>>

import Summits.QuantumFields.BalabanUV.T4Continuum.Support.NE7LatticeHodgeGradient
import HarnessLib

/-!
# NE7 — THE CELL-CENTRED REFLECTION DOUBLING OF A BOX, I: the `2M`-periodic zigzag fold `ℤ → [0, M)`, the fold `Φ : ℤᵈ → lo + [0, M)ᵈ`, and
# the pullback `Ã` of a box bond field along it — `2M`-periodic, equal to `A` on the box, zero on the bonds straddling a mirror, bounded by
# `sup_box ‖A‖`, commuting with odd bond maps (F308a; def-free: the fold, `Φ` and `Ã` enter through their defining equations as hypotheses)

Cell `pub-balaban`, rung (B)+1 sub-cell t4, lineage `b2b-balaban-t4-ne7-p1` (CRUX PROVER NE7 #1 = OWNER of row NE7), generation 93; memo
`t4/b2b-balaban-t4-ne7-p1-g93/UHLENBECK-ROAD.md` §1.  First brick of road (U-CM): the a priori sup estimate of a free-boundary lattice Landau
gauge on a box is proved on the DOUBLED TORUS, where the free-boundary (Neumann) Euler–Lagrange condition becomes the exact torus Landau
condition and the period-`2M` sup-regularity of the lattice Laplacian (`NE3DiscreteGradientEstimate.supRegularity_of_blockMeanZero`) applies.

WHY CELL-CENTRED.  Reflecting about the SITE hyperplanes doubles the normal bond term of the divergence at a face site; reflecting about the
hyperplanes `x_μ = lo_μ − ½`, `x_μ = lo_μ + M − ½` (period `2M`, mirrors between sites) makes the two bonds straddling a mirror self-mirror,
hence `0` (odd normal component), and the torus divergence at every site equals the free-boundary divergence at its fold (F308b) — no factor 2.

WHAT ([folklore] lattice bookkeeping; 0 def — the zigzag `f`, the fold `Φ` and the pullback `Ã` are variables constrained by their defining
equations `hf`, `hΦ`, `hÃ`; F308b instantiates them; 0 sorry):
* §1 `fold_nonneg`, `fold_lt`, `fold_add_period`, `fold_of_mem`, `fold_step` (the four local shapes of the zigzag), `fold_triple` (the six shapes
  of two consecutive steps, `M ≥ 2`).
* §2 `foldPt_mem`, `foldPt_of_mem`, `foldPt_add_e`, `foldPt_sub_e`, `foldPt_add_period`, `step_cases`, `step_of_mem`.
* §3 `pull_periodic`, `pull_eq_self` (on box bonds), `pull_face_eq_zero` (straddling bonds), `pull_map_odd`, `norm_pull_le`.
HONEST FRAMING (page 1): pure lattice combinatorics on `ℤᵈ`; nothing of Bałaban's asserted; NE7 NOT PROVED here; spine 0∕9; finite T⁴ rung (B)+1 —
NOT infinite volume, NOT mass gap, NOT `BetaPertH`, NOT Clay.  No `sorry`; axioms ⊆ {propext, Classical.choice, Quot.sound}.
-/

set_option autoImplicit false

<<

▸ **WHAT IS NEEDED**
Find "no factor 2." in the records above. Repeat its line and every later line exactly, through the last one.

▸ **WRITTEN SOLUTION**
hence `0` (odd normal component), and the torus divergence at every site equals the free-boundary divergence at its fold (F308b) — no factor 2.

WHAT ([folklore] lattice bookkeeping; 0 def — the zigzag `f`, the fold `Φ` and the pullback `Ã` are variables constrained by their defining
equations `hf`, `hΦ`, `hÃ`; F308b instantiates them; 0 sorry):
* §1 `fold_nonneg`, `fold_lt`, `fold_add_period`, `fold_of_mem`, `fold_step` (the four local shapes of the zigzag), `fold_triple` (the six shapes
  of two consecutive steps, `M ≥ 2`).
* §2 `foldPt_mem`, `foldPt_of_mem`, `foldPt_add_e`, `foldPt_sub_e`, `foldPt_add_period`, `step_cases`, `step_of_mem`.
* §3 `pull_periodic`, `pull_eq_self` (on box bonds), `pull_face_eq_zero` (straddling bonds), `pull_map_odd`, `norm_pull_le`.
HONEST FRAMING (page 1): pure lattice combinatorics on `ℤᵈ`; nothing of Bałaban's asserted; NE7 NOT PROVED here; spine 0∕9; finite T⁴ rung (B)+1 —
NOT infinite volume, NOT mass gap, NOT `BetaPertH`, NOT Clay.  No `sorry`; axioms ⊆ {propext, Classical.choice, Quot.sound}.
-/

set_option autoImplicit false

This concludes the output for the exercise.